__Exercise aim__
Go through the data and tally the lines that hold the string "AtomisticToContinuum". Reply with the total alone.
[[ Records, beginning ]]
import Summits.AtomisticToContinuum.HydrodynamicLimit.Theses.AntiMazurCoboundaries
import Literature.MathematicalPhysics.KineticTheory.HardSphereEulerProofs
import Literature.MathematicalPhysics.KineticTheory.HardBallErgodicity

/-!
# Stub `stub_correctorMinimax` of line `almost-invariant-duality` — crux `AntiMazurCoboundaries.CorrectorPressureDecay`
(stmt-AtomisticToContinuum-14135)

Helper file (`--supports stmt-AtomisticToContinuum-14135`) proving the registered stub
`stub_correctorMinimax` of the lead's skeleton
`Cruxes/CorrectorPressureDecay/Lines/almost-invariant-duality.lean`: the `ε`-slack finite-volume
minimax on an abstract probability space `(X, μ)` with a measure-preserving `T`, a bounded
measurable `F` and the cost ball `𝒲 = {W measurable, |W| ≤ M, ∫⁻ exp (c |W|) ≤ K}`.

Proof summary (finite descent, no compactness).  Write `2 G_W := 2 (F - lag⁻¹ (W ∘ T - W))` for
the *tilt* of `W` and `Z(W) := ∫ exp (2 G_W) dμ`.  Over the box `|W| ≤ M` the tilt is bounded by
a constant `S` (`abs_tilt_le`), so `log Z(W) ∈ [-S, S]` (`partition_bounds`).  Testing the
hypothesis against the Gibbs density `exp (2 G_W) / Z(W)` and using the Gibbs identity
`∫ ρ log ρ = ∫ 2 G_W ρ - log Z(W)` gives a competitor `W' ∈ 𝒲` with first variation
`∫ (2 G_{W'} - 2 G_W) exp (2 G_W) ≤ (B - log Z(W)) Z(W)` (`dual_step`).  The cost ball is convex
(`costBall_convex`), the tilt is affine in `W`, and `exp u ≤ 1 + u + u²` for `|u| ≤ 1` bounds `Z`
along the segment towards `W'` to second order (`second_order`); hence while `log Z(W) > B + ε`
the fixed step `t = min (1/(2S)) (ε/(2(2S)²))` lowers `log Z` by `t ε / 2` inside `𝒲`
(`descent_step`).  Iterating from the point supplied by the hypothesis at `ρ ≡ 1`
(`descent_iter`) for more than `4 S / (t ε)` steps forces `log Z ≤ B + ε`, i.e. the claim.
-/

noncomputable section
[[ Records, end ]]
[[ Records, beginning ]]
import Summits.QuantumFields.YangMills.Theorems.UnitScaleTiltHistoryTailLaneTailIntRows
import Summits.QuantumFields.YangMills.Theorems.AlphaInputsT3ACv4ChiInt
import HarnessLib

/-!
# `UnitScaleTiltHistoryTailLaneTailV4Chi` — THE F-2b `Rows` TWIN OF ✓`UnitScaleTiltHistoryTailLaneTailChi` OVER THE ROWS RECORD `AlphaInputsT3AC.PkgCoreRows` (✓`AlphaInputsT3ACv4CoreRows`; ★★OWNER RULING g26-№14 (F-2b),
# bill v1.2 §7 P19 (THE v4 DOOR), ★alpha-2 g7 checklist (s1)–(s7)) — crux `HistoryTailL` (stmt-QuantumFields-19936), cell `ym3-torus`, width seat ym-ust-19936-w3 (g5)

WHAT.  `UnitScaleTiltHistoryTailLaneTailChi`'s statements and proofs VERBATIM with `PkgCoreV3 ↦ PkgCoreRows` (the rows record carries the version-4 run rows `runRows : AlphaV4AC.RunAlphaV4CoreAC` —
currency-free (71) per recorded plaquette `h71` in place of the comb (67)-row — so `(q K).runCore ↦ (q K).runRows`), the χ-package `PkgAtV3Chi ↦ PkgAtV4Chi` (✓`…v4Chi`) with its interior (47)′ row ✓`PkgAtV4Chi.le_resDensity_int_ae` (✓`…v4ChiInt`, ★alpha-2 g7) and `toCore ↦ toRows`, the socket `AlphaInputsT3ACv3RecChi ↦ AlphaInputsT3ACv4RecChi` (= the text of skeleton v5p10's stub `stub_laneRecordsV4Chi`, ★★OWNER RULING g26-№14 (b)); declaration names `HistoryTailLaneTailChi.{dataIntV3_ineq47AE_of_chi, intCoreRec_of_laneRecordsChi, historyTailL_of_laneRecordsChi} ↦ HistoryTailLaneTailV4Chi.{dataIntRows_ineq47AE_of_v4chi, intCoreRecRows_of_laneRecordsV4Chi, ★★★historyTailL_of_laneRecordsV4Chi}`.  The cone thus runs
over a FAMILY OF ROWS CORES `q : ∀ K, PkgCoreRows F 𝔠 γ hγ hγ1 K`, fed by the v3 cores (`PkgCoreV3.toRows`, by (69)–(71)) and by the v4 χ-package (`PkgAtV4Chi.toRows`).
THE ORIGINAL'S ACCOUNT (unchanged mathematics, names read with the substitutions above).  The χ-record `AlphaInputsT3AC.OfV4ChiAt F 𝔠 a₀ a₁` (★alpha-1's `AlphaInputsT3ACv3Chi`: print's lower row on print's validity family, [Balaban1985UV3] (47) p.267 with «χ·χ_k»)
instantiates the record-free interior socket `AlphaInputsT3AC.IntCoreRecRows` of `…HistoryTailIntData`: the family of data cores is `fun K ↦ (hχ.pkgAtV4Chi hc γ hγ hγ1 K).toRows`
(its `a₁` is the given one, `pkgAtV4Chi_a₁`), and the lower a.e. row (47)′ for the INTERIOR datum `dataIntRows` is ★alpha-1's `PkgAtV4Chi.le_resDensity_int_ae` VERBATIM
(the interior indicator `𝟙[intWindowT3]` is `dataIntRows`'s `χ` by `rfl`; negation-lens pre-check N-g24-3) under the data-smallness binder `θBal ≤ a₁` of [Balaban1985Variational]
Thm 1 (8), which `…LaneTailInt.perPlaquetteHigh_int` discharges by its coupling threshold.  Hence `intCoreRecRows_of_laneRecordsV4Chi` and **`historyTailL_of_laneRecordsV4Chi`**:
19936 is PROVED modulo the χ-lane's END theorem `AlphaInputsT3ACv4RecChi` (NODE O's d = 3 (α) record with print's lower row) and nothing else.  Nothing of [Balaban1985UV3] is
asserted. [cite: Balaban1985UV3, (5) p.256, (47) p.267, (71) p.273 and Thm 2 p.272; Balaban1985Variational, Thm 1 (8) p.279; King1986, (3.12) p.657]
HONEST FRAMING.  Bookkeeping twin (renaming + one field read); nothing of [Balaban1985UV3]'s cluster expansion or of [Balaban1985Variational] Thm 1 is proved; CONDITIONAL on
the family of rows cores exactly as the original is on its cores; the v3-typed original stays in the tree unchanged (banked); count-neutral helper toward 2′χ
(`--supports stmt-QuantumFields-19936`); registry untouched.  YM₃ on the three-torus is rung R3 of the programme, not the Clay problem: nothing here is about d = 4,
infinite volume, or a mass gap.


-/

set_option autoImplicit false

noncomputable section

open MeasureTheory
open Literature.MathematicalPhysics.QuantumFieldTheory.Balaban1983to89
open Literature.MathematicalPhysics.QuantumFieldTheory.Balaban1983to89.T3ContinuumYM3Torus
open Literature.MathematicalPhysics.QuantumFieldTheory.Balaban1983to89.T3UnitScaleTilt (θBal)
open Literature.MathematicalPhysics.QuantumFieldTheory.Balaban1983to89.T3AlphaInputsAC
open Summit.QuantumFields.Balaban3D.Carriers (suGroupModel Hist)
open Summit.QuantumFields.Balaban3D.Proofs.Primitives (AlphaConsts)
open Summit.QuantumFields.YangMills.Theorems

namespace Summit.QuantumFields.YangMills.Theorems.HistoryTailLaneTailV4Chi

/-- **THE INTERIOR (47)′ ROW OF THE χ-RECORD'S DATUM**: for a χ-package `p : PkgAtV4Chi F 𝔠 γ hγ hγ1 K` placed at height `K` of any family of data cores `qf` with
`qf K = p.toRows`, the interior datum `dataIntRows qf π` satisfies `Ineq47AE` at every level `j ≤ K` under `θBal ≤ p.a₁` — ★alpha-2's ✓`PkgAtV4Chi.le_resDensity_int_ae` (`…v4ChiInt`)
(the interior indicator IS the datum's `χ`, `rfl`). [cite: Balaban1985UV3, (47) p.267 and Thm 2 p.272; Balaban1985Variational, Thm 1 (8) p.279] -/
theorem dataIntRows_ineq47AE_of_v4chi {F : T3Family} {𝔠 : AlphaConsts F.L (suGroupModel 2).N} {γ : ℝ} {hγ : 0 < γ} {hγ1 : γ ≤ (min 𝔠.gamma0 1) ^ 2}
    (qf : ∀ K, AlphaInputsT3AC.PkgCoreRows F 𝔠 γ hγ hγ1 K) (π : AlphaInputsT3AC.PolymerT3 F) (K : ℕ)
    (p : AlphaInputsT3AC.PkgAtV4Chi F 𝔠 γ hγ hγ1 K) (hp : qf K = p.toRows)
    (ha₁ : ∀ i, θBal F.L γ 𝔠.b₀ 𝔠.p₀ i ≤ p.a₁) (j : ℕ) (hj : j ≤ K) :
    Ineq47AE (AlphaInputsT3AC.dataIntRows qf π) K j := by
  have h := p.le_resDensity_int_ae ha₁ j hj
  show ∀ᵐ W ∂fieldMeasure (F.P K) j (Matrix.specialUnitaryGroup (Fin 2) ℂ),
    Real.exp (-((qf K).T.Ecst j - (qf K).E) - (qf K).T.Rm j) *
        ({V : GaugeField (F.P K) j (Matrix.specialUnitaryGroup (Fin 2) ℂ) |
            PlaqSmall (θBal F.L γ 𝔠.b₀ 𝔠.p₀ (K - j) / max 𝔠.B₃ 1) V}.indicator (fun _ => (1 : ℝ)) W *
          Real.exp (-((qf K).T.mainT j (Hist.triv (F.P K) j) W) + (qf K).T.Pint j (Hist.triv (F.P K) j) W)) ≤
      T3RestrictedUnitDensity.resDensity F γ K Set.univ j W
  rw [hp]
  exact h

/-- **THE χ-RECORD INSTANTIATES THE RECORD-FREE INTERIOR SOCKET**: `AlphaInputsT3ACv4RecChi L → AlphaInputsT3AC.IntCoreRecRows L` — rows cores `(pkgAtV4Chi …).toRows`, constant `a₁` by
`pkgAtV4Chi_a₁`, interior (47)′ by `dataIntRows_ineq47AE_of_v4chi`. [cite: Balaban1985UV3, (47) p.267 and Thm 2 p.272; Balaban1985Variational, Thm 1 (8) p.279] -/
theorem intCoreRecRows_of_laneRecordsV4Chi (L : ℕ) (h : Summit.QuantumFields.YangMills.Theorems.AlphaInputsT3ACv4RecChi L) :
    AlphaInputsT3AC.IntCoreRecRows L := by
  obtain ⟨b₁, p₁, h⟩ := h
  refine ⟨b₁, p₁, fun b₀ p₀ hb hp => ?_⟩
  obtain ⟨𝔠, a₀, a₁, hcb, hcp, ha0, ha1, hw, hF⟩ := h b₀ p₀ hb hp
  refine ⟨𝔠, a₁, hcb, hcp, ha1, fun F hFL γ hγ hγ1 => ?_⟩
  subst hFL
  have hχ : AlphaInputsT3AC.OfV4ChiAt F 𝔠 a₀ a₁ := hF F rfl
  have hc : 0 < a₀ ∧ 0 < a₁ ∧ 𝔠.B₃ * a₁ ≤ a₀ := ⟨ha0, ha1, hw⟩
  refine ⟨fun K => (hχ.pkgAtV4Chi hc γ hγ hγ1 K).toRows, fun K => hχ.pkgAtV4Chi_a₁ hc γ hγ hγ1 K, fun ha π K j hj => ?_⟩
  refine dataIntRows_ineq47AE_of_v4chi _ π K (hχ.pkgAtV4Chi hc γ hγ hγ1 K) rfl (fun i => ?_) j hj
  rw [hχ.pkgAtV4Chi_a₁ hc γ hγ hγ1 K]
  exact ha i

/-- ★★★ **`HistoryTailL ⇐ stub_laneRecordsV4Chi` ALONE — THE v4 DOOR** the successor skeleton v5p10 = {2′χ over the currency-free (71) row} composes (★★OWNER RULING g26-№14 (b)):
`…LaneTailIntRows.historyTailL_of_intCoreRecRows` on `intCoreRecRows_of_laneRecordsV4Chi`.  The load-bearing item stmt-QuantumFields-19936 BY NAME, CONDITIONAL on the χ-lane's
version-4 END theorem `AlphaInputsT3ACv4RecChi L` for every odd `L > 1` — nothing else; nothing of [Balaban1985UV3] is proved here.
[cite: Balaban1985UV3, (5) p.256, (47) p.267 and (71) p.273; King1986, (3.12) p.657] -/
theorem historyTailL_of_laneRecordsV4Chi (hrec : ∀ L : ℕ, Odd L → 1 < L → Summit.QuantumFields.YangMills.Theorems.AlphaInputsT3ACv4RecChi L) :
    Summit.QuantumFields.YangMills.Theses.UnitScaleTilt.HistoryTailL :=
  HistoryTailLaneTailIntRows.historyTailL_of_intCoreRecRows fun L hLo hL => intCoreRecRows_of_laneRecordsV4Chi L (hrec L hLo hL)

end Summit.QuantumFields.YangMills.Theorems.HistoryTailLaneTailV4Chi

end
[[ Records, end ]]
__Exercise output__
3